To see that exponential discounting is (more or less) the only time consistent manner to discount the future, consider a decision maker obtaining a utility (payoff) level at period $t$ and at period $t+1$. Assume the total value of these is evaluated according to the value of:
$$
\alpha(t) u_t + \alpha(t+1) u_{t+1},
$$
where $u_t$, $u_{t+1}$ are the utilities obtained in periods $t$ and $t+1$ and and $\alpha(t), \alpha(t+1)$ are the periods $t$ and $t+1$ discount rates. Note that this assumes additive separability over time and multiplicative separability of utility and discounting (time preference).
Assume that the consumer is indifferent between the different payoffs $(u_t, u_{t+1})$ and $(v_t, v_{t+1})$ (say, for example say $u_t > v_t$ and $v_{t+1} > u_{t+1}$).
Then:
$$
\alpha(t) u_t + \alpha(t+1) u_{t+1} = \alpha(t) v_t + \alpha(t+1) v_{t+1}.
$$
Now assume that one period has passed.
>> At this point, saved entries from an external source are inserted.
import Summits.PneNP.PneNP.Theorems.ExpanderLinearGeneratorsGridRoutingOverlay

/-!
# PneNP / ExpanderLinearGenerators — the overlaid grid routing system is a boundary expander

Route `PneNP/ExpanderLinearGenerators`, support for crux stmt-PneNP-11443. For a `D₀`-regular graph
`G` on the `C` copies of the grid rows in which every vertex set `U` with `|U| ≤ s` spans at most
`(1 + 1/8)|U|` edges, the row supports of `overlaySystem k C G` form an `(r, D₀ - 41/4)`-boundary
expander for every `r ≤ s`: summing support sizes over a row set `F` counts every variable of the
cover once or twice (every variable lies in exactly two equations), the twice-counted ones being
grid variables (at most `4|F|`, the grid parts having `≤ 4` variables) or edges of `G` inside `F`
(at most `(9/8)|F|`). With `D₀ = 56`: supports `≤ 60` and `(r, 45) = (r, 3/4 · 60)`-expansion —
the hypotheses of `LinearGeneratorDepthFregeHard` with `ℓ = 60`.

* `isBoundaryExpander_overlaySystem`.

References: E. Ben-Sasson, A. Wigderson, J. ACM 48 (2001), §5–6 (boundary expansion);
J. Krajíček, *Proof complexity* (CUP 2019), §13.3.
-/

namespace Summit.PneNP.PneNP.Theorems.GridRouting

set_option linter.dupNamespace false -- `Summit.PneNP.PneNP.…`: summit = sub-problem (D-0017)

open Finset Literature.Computability.MetaComplexity
open Literature.ModelTheory.FiniteModelTheory.ConnerydGhannanePang (edgesIn mem_edgesIn IsSparse)

variable {k C : ℕ} {G : SimpleGraph (Fin C × Fin (nRows k))} [DecidableRel G.Adj]

/-- Unfolding the scopes. [folklore] -/
theorem oscope_eq (i : Fin (ORows k C)) :
    oscope k C G i = (overlaySystem k C G i).supp.map Fin.valEmbedding := rfl

/-- Membership in a scope, through the variable number. [folklore] -/
theorem mem_oscope_iff {i : Fin (ORows k C)} {y : Fin (OVars k C G)} :
    (y : ℕ) ∈ oscope k C G i ↔ y ∈ (overlaySystem k C G i).supp := by
  rw [oscope_eq]; exact Finset.mem_map' Fin.valEmbedding

/-- Points of the cover are numbers of variables. [folklore] -/
theorem exists_var_of_mem_cover {F : Finset (Fin (ORows k C))} {x : ℕ}
    (hx : x ∈ cover (oscope k C G) F) : ∃ y : Fin (OVars k C G), (y : ℕ) = x := by
  obtain ⟨i, -, hxi⟩ := mem_cover.1 hx
  rw [oscope_eq] at hxi
  obtain ⟨y, -, rfl⟩ := Finset.mem_map.1 hxi
  exact ⟨y, rfl⟩

/-- Every point of the cover is covered at most twice. [folklore] -/
theorem coverDegree_le_two (hC : 0 < C) (F : Finset (Fin (ORows k C))) {x : ℕ}
    (hx : x ∈ cover (oscope k C G) F) : coverDegree (oscope k C G) F x ≤ 2 := by
  obtain ⟨y, rfl⟩ := exists_var_of_mem_cover hx
  unfold coverDegree
  calc (F.filter fun i => (y : ℕ) ∈ oscope k C G i).card
      ≤ (Finset.univ.filter fun i => y ∈ (overlaySystem k C G i).supp).card := by
        refine Finset.card_le_card fun i hi => ?_
        rw [Finset.mem_filter] at hi ⊢
        exact ⟨Finset.mem_univ _, mem_oscope_iff.1 hi.2⟩
    _ = 2 := card_filter_mem_supp_overlay hC y

/-- **Double counting**: the support sizes over `F` add up to `|∂F|` plus twice the number of
twice-covered points. [Ben-Sasson–Wigderson 2001, §6] [folklore] -/
theorem sum_card_oscope_eq (hC : 0 < C) (F : Finset (Fin (ORows k C))) :
    ∑ i ∈ F, (oscope k C G i).card = (boundary (oscope k C G) F).card +
      2 * ((cover (oscope k C G) F).filter fun x => coverDegree (oscope k C G) F x = 2).card := by
  rw [← sum_coverDegree]
  have h : ∀ x ∈ cover (oscope k C G) F, coverDegree (oscope k C G) F x =
      (if coverDegree (oscope k C G) F x = 1 then 1 else 0) +
        2 * (if coverDegree (oscope k C G) F x = 2 then 1 else 0) := by
    intro x hx
    have h1 := one_le_coverDegree hx
    have h2 := coverDegree_le_two hC F hx
    interval_cases coverDegree (oscope k C G) F x <;> simp
  rw [Finset.sum_congr rfl h, Finset.sum_add_distrib, ← Finset.mul_sum, Finset.sum_boole,
    Finset.sum_boole]
  rfl

/-- The twice-covered points are grid variables or edges of `G` inside `F`: their number is at
most `4|F| + e(F)`. [folklore] -/
theorem card_twice_le (hC : 0 < C) (F : Finset (Fin (ORows k C))) :
    ((cover (oscope k C G) F).filter fun x => coverDegree (oscope k C G) F x = 2).card ≤
      4 * F.card + (edgesIn G (F.map (orowEquiv k C).symm.toEmbedding)).card := by
  set D2 := (cover (oscope k C G) F).filter fun x => coverDegree (oscope k C G) F x = 2 with hD2
  -- split by the kind of variable
  have hsplit : D2.card = (D2.filter fun x => x < nVars k).card +
      (D2.filter fun x => ¬ x < nVars k).card := (Finset.card_filter_add_card_filter_not _).symm
  rw [hsplit]
  refine Nat.add_le_add ?_ ?_
  · -- grid variables of the cover: at most `4` per row of `F`
    let emb : Fin (nVars k) ↪ ℕ :=
      ⟨fun j => ((ovarEquiv k C G (Sum.inl j) : Fin (OVars k C G)) : ℕ), fun a b h => by
        have h' : (ovarEquiv k C G (Sum.inl a)) = ovarEquiv k C G (Sum.inl b) := Fin.ext h
        simpa using h'⟩
    let gp : Fin (ORows k C) → Finset ℕ := fun i =>
      (Finset.univ.filter fun j : Fin (nVars k) => (((orowEquiv k C).symm i).1 : ℕ) = 0 ∧
        j ∈ (gridSystem k ((orowEquiv k C).symm i).2).supp).map emb
    have hgp : ∀ i, (gp i).card ≤ 4 := fun i => by
      simp only [gp, Finset.card_map]
      exact card_filter_gridPart_le _
    calc (D2.filter fun x => x < nVars k).card ≤ (F.biUnion gp).card := by
          refine Finset.card_le_card fun x hx => ?_
          rw [Finset.mem_filter] at hx
          obtain ⟨hxD, hxlt⟩ := hx
          rw [hD2, Finset.mem_filter] at hxD
          obtain ⟨i, hi, hxi⟩ := mem_cover.1 hxD.1
          rw [oscope_eq] at hxi
          obtain ⟨y, hy, rfl⟩ := Finset.mem_map.1 hxi
          obtain ⟨z, rfl⟩ := (ovarEquiv k C G).surjective y
          rcases z with j | e
          · refine Finset.mem_biUnion.2 ⟨i, hi, Finset.mem_map.2 ⟨j, ?_, rfl⟩⟩
            rw [Finset.mem_filter]
            have := (mem_supp_overlay_inl (G := G) ((orowEquiv k C).symm i) j).1
              (by rw [Equiv.apply_symm_apply]; exact hy)
            exact ⟨Finset.mem_univ _, this⟩
          · exfalso
            have : ((ovarEquiv k C G (Sum.inr e) : Fin _) : ℕ) = nVars k + e := by
              simp [ovarEquiv]
            simp only [Fin.valEmbedding_apply, this] at hxlt
            omega
      _ ≤ ∑ i ∈ F, (gp i).card := Finset.card_biUnion_le
      _ ≤ ∑ i ∈ F, 4 := Finset.sum_le_sum fun i _ => hgp i
      _ = 4 * F.card := by rw [Finset.sum_const, smul_eq_mul, mul_comm]
  · -- edge variables covered twice: edges of `G` inside `F`
    set U := F.map (orowEquiv k C).symm.toEmbedding with hU
    have hsub : (D2.filter fun x => ¬ x < nVars k) ⊆
        ((Finset.univ.filter fun e : Fin G.edgeFinset.card => edgeOf k C G e ∈ edgesIn G U).image
          fun e => ((ovarEquiv k C G (Sum.inr e) : Fin _) : ℕ)) := by
      intro x hx
      rw [Finset.mem_filter] at hx
      obtain ⟨hxD, hxge⟩ := hx
      rw [hD2, Finset.mem_filter] at hxD
      obtain ⟨hxc, hdeg⟩ := hxD
      obtain ⟨y, rfl⟩ := exists_var_of_mem_cover hxc
      obtain ⟨z, rfl⟩ := (ovarEquiv k C G).surjective y
      rcases z with j | e
      · exfalso
        have : ((ovarEquiv k C G (Sum.inl j) : Fin _) : ℕ) = j := by simp [ovarEquiv]
        simp only [this] at hxge
        exact hxge j.2
      · refine Finset.mem_image.2 ⟨e, ?_, rfl⟩
        rw [Finset.mem_filter]
        refine ⟨Finset.mem_univ _, ?_⟩
        -- every row containing the variable lies in `F`
        have hall : ∀ i, ovarEquiv k C G (Sum.inr e) ∈ (overlaySystem k C G i).supp → i ∈ F := by
          have heq : (F.filter fun i => ((ovarEquiv k C G (Sum.inr e) : Fin _) : ℕ) ∈ oscope k C G i) =
              Finset.univ.filter fun i => ovarEquiv k C G (Sum.inr e) ∈ (overlaySystem k C G i).supp := by
            refine Finset.eq_of_subset_of_card_le (fun i hi => ?_) ?_
            · rw [Finset.mem_filter] at hi ⊢
              exact ⟨Finset.mem_univ _, mem_oscope_iff.1 hi.2⟩
            · rw [card_filter_mem_supp_overlay hC]
              exact hdeg.ge
          intro i hi
          have : i ∈ Finset.univ.filter fun i =>
              ovarEquiv k C G (Sum.inr e) ∈ (overlaySystem k C G i).supp :=
            Finset.mem_filter.2 ⟨Finset.mem_univ _, hi⟩
          rw [← heq, Finset.mem_filter] at this
          exact this.1
        unfold edgesIn
        rw [Finset.mem_inter, Finset.mem_sym2_iff]
        refine ⟨SimpleGraph.mem_edgeFinset.2 (edgeOf_mem e), fun a ha => ?_⟩
        have hrow := hall (orowEquiv k C a) ((mem_supp_overlay_inr a e).2 ha)
        rw [hU, Finset.mem_map]
        exact ⟨orowEquiv k C a, hrow, by simp⟩
    calc (D2.filter fun x => ¬ x < nVars k).card
        ≤ ((Finset.univ.filter fun e : Fin G.edgeFinset.card =>
            edgeOf k C G e ∈ edgesIn G U).image
            fun e => ((ovarEquiv k C G (Sum.inr e) : Fin _) : ℕ)).card := Finset.card_le_card hsub
      _ ≤ (Finset.univ.filter fun e : Fin G.edgeFinset.card => edgeOf k C G e ∈ edgesIn G U).card :=
          Finset.card_image_le
      _ ≤ (edgesIn G U).card := by
          refine Finset.card_le_card_of_injOn (edgeOf k C G) (fun e he => ?_)
            (fun e₁ _ e₂ _ h => edgeOf_injective h)
          rw [Finset.coe_filter] at he
          exact he.2

/-- **The overlaid grid routing system is a boundary expander.** If `G` is `D₀`-regular,
`D₀ ≥ 53`, and `(s, 1/8)`-sparse, then for every `r ≤ s` the row supports of `overlaySystem k C G`
form an `(r, 3/4 · (D₀ + 4))`-boundary expander (and have size between `D₀` and `D₀ + 4`):
`|∂F| ≥ D₀|F| - 2(4|F| + (9/8)|F|) = (D₀ - 41/4)|F| ≥ (3/4)(D₀ + 4)|F|`.
[Ben-Sasson–Wigderson 2001, §5–6; Krajíček 2019, §13.3] [folklore] -/
theorem isBoundaryExpander_overlaySystem (hC : 0 < C) {D₀ : ℕ} (hreg : G.IsRegularOfDegree D₀)
    (hD₀ : 53 ≤ D₀) {s : ℕ} (hsparse : IsSparse G s (1 / 8)) {r : ℝ} (hr : r ≤ s) :
    IsBoundaryExpander (oscope k C G) r (3 / 4 * (D₀ + 4 : ℕ)) := by
  intro F hF
  set U := F.map (orowEquiv k C).symm.toEmbedding with hU
  have hUc : U.card = F.card := Finset.card_map _
  have hUs : U.card ≤ s := by rw [hUc]; exact_mod_cast hF.trans hr
  have hsp := hsparse U hUs
  rw [hUc] at hsp
  -- supports have size `≥ D₀`
  have hdeg : D₀ * F.card ≤ ∑ i ∈ F, (oscope k C G i).card := by
    rw [mul_comm, ← smul_eq_mul, ← Finset.sum_const]
    refine Finset.sum_le_sum fun i _ => ?_
    rw [oscope_eq, Finset.card_map]
    have := le_card_supp_overlay (G := G) ((orowEquiv k C).symm i)
    rw [Equiv.apply_symm_apply, hreg.degree_eq] at this
    exact this
  have hmain := sum_card_oscope_eq (G := G) hC F
  have htw := card_twice_le (G := G) hC F
  rw [← hU] at htw
  have h1 : (D₀ : ℝ) * F.card ≤ (boundary (oscope k C G) F).card +
      2 * (4 * F.card + ((edgesIn G U).card : ℝ)) := by
    have : D₀ * F.card ≤ (boundary (oscope k C G) F).card + 2 * (4 * F.card + (edgesIn G U).card) := by
      omega
    exact_mod_cast this
  have hD₀R : (53 : ℝ) ≤ D₀ := by exact_mod_cast hD₀
  have hF0 : (0 : ℝ) ≤ F.card := Nat.cast_nonneg _
  push_cast
  nlinarith [h1, hsp, hF0, hD₀R]

end Summit.PneNP.PneNP.Theorems.GridRouting
import Summits.MatrixMultiplication.MatrixMultiplication.Theorems.AbelianSTPPCensusShapeCertVQKDefs

/-!
# Abelian STPP census — kernel evaluation of the vQK certificate `checkQK` at order 476, path segments (part l)

Cell mm-stpp, rung F-M1; successor kernel item «vQK T_E ladder beyond 471» (vQK := vP ∧ E3⁺ ∧ E3K) in support of the closed crux item
stmt-MatrixMultiplication-19191; seat mm-stpp-vp-p2 (gen 3); support file (no definitions).  PATH SEGMENTS of `ShapeCertVQ.checkQK 476`
(`…ShapeCertVQKDefs`): `pathOutK 476 path i n` = at the node reached by `path` (pairs (block, member), last step first; `[]` = root)
the node-level decision, else the walk of the pool's blocks `i … i+n−1`; `pathInK 476 path i j n` = the walk of the members
`j … j+n−1` of block `i`; each by `decide +kernel` (no `native_decide`, standard axioms, `Elab.async false`), sized by the seat's
planner (`work/PlanK.lean`: ≤ 10⁵ cost units per declaration).  Assembled into `checkQK 476 = true` in
`…AbelianSTPPCensusShapeCertVQEvalK476` by the lemmas of `…ShapeCertVQKSearchP`.
WHAT THIS IS NOT: Boolean evaluations; no statement about STPP families or `ω` by themselves.
-/

set_option linter.dupNamespace false -- `MatrixMultiplication.MatrixMultiplication` (summit = problem, D-0017)
set_option autoImplicit false
set_option Elab.async false -- sequential kernel evaluations

namespace Summit.MatrixMultiplication.MatrixMultiplication.Theorems.ShapeCertVQ

set_option maxHeartbeats 0 in
/-- path segment of `checkQK 476` (planner cost ≈ 69487; kernel evaluation) -/
theorem pki_476_r_5x20_b0_9_9999 : pathInK 476 [(5, 20)] 0 9 9999 = true := by
  decide +kernel

set_option maxHeartbeats 0 in
/-- path segment of `checkQK 476` (planner cost ≈ 11851; kernel evaluation) -/
theorem pko_476_r_5x20_o1_9999 : pathOutK 476 [(5, 20)] 1 9999 = true := by
  decide +kernel

set_option maxHeartbeats 0 in
/-- path segment of `checkQK 476` (planner cost ≈ 72884; kernel evaluation) -/
theorem pki_476_r_5x21_b0_0_8 : pathInK 476 [(5, 21)] 0 0 8 = true := by
  decide +kernel

set_option maxHeartbeats 0 in
/-- path segment of `checkQK 476` (planner cost ≈ 69199; kernel evaluation) -/
theorem pki_476_r_5x21_b0_8_9999 : pathInK 476 [(5, 21)] 0 8 9999 = true := by
  decide +kernel

set_option maxHeartbeats 0 in
/-- path segment of `checkQK 476` (planner cost ≈ 11851; kernel evaluation) -/
theorem pko_476_r_5x21_o1_9999 : pathOutK 476 [(5, 21)] 1 9999 = true := by
  decide +kernel

end Summit.MatrixMultiplication.MatrixMultiplication.Theorems.ShapeCertVQ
If the decision maker is time consistent, she still thinks $(u_t, u_{t+1})$ is equally good as $(v_t, v_{t+1})$, so:
$$
\alpha(t-1) u_t + \alpha(t) u_{t+1} = \alpha(t-1) v_t + \alpha(t) v_{t+1}.
$$
Using these two conditions, we find that:
$$
\frac{\alpha(t+1)}{\alpha(t)} = \frac{\alpha(t)}{\alpha(t-1)} \left(= \frac{u_t - v_t}{v_{t+1} - u_{t+1}}\right).
$$
We can generalize this (by waiting more periods) and show that this condition must hold for any value of $t$. In other words, the ratio $\frac{\alpha(t)}{\alpha(t-1)}$ should be a constant independent of $t$. Let's call this number $\delta$.
Then we have:
$$
\begin{align*}
\alpha(t) &= \frac{\alpha(t)}{\alpha(t-1)} \frac{\alpha(t-1)}{\alpha(t-2)} \ldots \frac{\alpha(1)}{\alpha(0)} \alpha(0),\\
&= \underbrace{\delta\, \delta \ldots \delta}_{t \text{ times }} \, \alpha(0),\\
&= \alpha(0) \delta^t.
\end{align*}
$$
Normalizing $\alpha(0) = 1$, we obtain that $\alpha(t) = \delta^t$, giving exponential discounting.